Dan Lanphear

No. 73, 84
- Position: Defensive end

Personal information
- Born: January 24, 1938 Madison, Wisconsin, U.S.
- Died: March 23, 2018 (aged 80) Barrington, Illinois, U.S.
- Listed height: 6 ft 2 in (1.88 m)
- Listed weight: 230 lb (104 kg)

Career information
- High school: Madison (WI) West
- College: Wisconsin
- NFL draft: 1960 (8th round, 90th overall pick)

Career history
- Houston Oilers (1960, 1962);

Awards and highlights
- AFL champion (1960); Unanimous All-American (1959); First-team All-Big Ten (1959); Second-team All-Big Ten (1958);

Career AFL statistics
- Sacks: 2
- Stats at Pro Football Reference

= Dan Lanphear =

American football player (1938–2018)

George Daniel Lanphear (January 24, 1938 – March 23, 2018) was an American football player.
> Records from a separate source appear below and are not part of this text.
import Summits.BirchSwinnertonDyer.BirchSwinnertonDyer.Theorems.ManinLocalTwoThreeUDCLineKAtNine
import Summits.BirchSwinnertonDyer.Rank1Residual.ManinAdditive.UDCKummerLineK
import Summits.BirchSwinnertonDyer.Rank1Residual.ManinAdditive.ShimuraThreeTorsion
import Summits.BirchSwinnertonDyer.Rank1Residual.ManinAdditive.CuspidalKummerCubeLaws
import HarnessLib

/-!
# RES₃♭ ⟸ EXISTC ∧ (BI)_K ∧ (AN)_K ∧ E-an-221 — the Shimura branch of the K-line is EMPTY under RES₃♭'s own hypothesis (-an g39 file F PART B, landed by the C3 LEAD p1 g16)
(route `ManinLocalTwoThree`, crux C3 `ManinPrimeToThreeAtNine` stmt-BirchSwinnertonDyer-22968; cell bsd-f2-manin; `--supports stmt-BirchSwinnertonDyer-22968`; ask L-an-g39-3)

LANDING NOTE (lead p1 g16).  SOURCE = HOME/an/g39/ShimuraThreeTorsion-an-g39.lean sha16 3b4b01ee452301e0 (-an g39: rc 0 · 0 warn · 0 sorry, std axioms,
BC7 CLEAN; ref1 R-an-77 asked).  PART A (the `@[conjecture]` node E-an-221 `ShimuraThreeTorsion.ShimuraThreeKernelForcesRationalThreeTorsionAtNine`) is the
tree module `Summits/BirchSwinnertonDyer/Rank1Residual/ManinAdditive/ShimuraThreeTorsion.lean` (ty g21, T-an-49); this file is PART B VERBATIM (namespace
`Summit.BirchSwinnertonDyer.BirchSwinnertonDyer.Theorems.ManinLocalTwoThree`) with the inlined PART A replaced by the import.

CONTENT (MEMO-an §83.11).  RES₃♭ carries «no rational point of order 3 on `E_{W,c}`».  In the landed K-line split (`…UDCLineKAtNine`, p735594) the lifted
`K`-point either has a NON-Shimura Kummer class — KLINE♮ ⟸ NCΣ (proved) ∧ (BI)_K ∧ (AN)_K — or is Kummer–Shimura, where E-an-221 (optimal, `9 ∣ N`,
Shimura `3`-kernel ⟹ a RATIONAL point of order 3; Mazur's Σ/C duality at prime level, census 27a1/54a1 only at `9 ∣ N ≤ 386`) contradicts the
hypothesis.  PROVED: `noRationalThreeTorsionCoprimeIsolatedResidual_of_kLine_sigmaTorsion : EXISTC → KLINE♮ → E-an-221 → RES₃♭`,
`…_of_kPieces_sigmaTorsion : EXISTC → (BI)_K → (AN)_K → E-an-221 → RES₃♭`, `…_udc` ((AN)_K ⟸ (AN♮)_K ∧ ∀ k, UDW-algInt k).  EXISTC is a THEOREM
(`KummerCover.reducibleShortThreeTorsionLiftC_holds`, lead p735052/p736545), so the C3 skeleton v30 reads RES₃♭ ⟸ {(BI)_K, (AN♮)_K, CDT-algInt, E-an-221}.
HONEST FRAMING.  CONDITIONAL reduction; E-an-221 is a cell conjecture (finite census + prime-level theorem), (BI)_K/(AN♮)_K are open K-pieces; RES₃♭, C3, Manin's
conjecture and BSD are NOT proved.  No definitions, no sorry.
[cite: LingOesterle1991, Thm. 1] [cite: Mazur1977, Prop. II.11.7] [cite: Vatsal2005, §1 Rem. 1.8]
-/

set_option autoImplicit false
-- lint-debt: the directory name repeats the summit name (sibling precedent `ManinLocalTwoThreeUDCLineKAtNine.lean`)
set_option linter.dupNamespace false

noncomputable section

open scoped Classical
open WeierstrassCurve Literature.NumberTheory.EllipticCurves Literature.NumberTheory.EllipticCurves.ModularForms
open Summit.BirchSwinnertonDyer.Rank1Residual.ManinAdditive.CuspidalKummer
open Summit.BirchSwinnertonDyer.Rank1Residual.ManinAdditive.CuspidalKummerThree
open Summit.BirchSwinnertonDyer.Rank1Residual.ManinAdditive.UDCKummerLine
open Summit.BirchSwinnertonDyer.Rank1Residual.ManinAdditive.UDCKummerLineK


namespace Summit.BirchSwinnertonDyer.BirchSwinnertonDyer.Theorems.ManinLocalTwoThree

open Summit.BirchSwinnertonDyer.Rank1Residual.ManinAdditive.ShimuraThreeTorsion

/-- **RES₃♭ ⟸ EXISTC ∧ KLINE♮ ∧ E-an-221 (PROVED).**  Lift a reducible line to a `K`-point `T` with analytic lift `u` (EXISTC); if its
Kummer class is not Shimura, the `K`-rational UDC line KLINE♮ gives `3 ∤ c`; if it is Shimura, E-an-221 produces a rational point of order 3,
contradicting RES₃♭'s hypothesis.  No GENΣ, no E-an-201, no RESΣ. [folklore] -/
theorem noRationalThreeTorsionCoprimeIsolatedResidual_of_kLine_sigmaTorsion
    (hEX : ReducibleShortThreeTorsionLiftC) (hKL : NonShimuraThreeTorsionCaseAtNineGermFree)
    (h221 : ShimuraThreeKernelForcesRationalThreeTorsionAtNine) :
    NoRationalThreeTorsionCoprimeIsolatedResidual := by
  intro W _ _ N _ D hL h9 _ _ _ _ _ _ _ hred hT
  obtain ⟨X₀, Y₀, u, hTC, _, hu₁, hu₂, hX, hY⟩ := hEX W D hred hT
  by_cases hS : KummerShimura D u
  · obtain ⟨X, Y, hXY⟩ := h221 W D hL h9 u hu₁ hu₂ hS
    exact absurd hXY (hT X Y)
  · exact hKL W D h9 hL X₀ Y₀ hTC u hu₁ hu₂ hX hY hS

/-- **NET (PROVED): RES₃♭ ⟸ EXISTC ∧ (BI)_K ∧ (AN)_K ∧ E-an-221** — KLINE♮ from the landed `nonShimuraThreeTorsionCaseAtNineGermFree_of_pieces`
(NCΣ proved, (BI)_K, (AN)_K). [folklore] -/
theorem noRationalThreeTorsionCoprimeIsolatedResidual_of_kPieces_sigmaTorsion
    (hEX : ReducibleShortThreeTorsionLiftC) (hBI : KummerCubeRootThreeBoundedK) (hAN : KummerCubeRootCongruenceOfBoundedK)
    (h221 : ShimuraThreeKernelForcesRationalThreeTorsionAtNine) :
    NoRationalThreeTorsionCoprimeIsolatedResidual :=
  noRationalThreeTorsionCoprimeIsolatedResidual_of_kLine_sigmaTorsion hEX
    (nonShimuraThreeTorsionCaseAtNineGermFree_of_pieces hBI hAN) h221

/-- **Same with (AN)_K fed by UDC with algebraic-integer coefficients (all weights).** [folklore] -/
theorem noRationalThreeTorsionCoprimeIsolatedResidual_of_kPieces_sigmaTorsion_udc
    (hEX : ReducibleShortThreeTorsionLiftC) (hBI : KummerCubeRootThreeBoundedK)
    (hANofUDC : KummerCubeRootCongruenceOfBoundedKOfUDC) (hUDW : ∀ k : ℤ, UnboundedDenominatorsWeightAlgInt k)
    (h221 : ShimuraThreeKernelForcesRationalThreeTorsionAtNine) :
    NoRationalThreeTorsionCoprimeIsolatedResidual :=
  noRationalThreeTorsionCoprimeIsolatedResidual_of_kPieces_sigmaTorsion hEX hBI (hANofUDC hUDW) h221

end Summit.BirchSwinnertonDyer.BirchSwinnertonDyer.Theorems.ManinLocalTwoThree

end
He was born in Madison, Wisconsin, and played college football for the University of Wisconsin–Madison. He was a member of the 1959 Wisconsin Badgers football team that lost to the Washington Huskies in the 1960 Rose Bowl. He later played in the American Football League (AFL) for the Houston Oilers in 1960 and 1962 as a defensive end. Lanphear was also drafted 90th overall in the eighth round of the 1960 NFL draft by the Pittsburgh Steelers. He played 14 games for the Oilers in 1960, winning an AFL title with the team. He played two games in the 1962 season. Lanphear died in 2018 at the age of 80.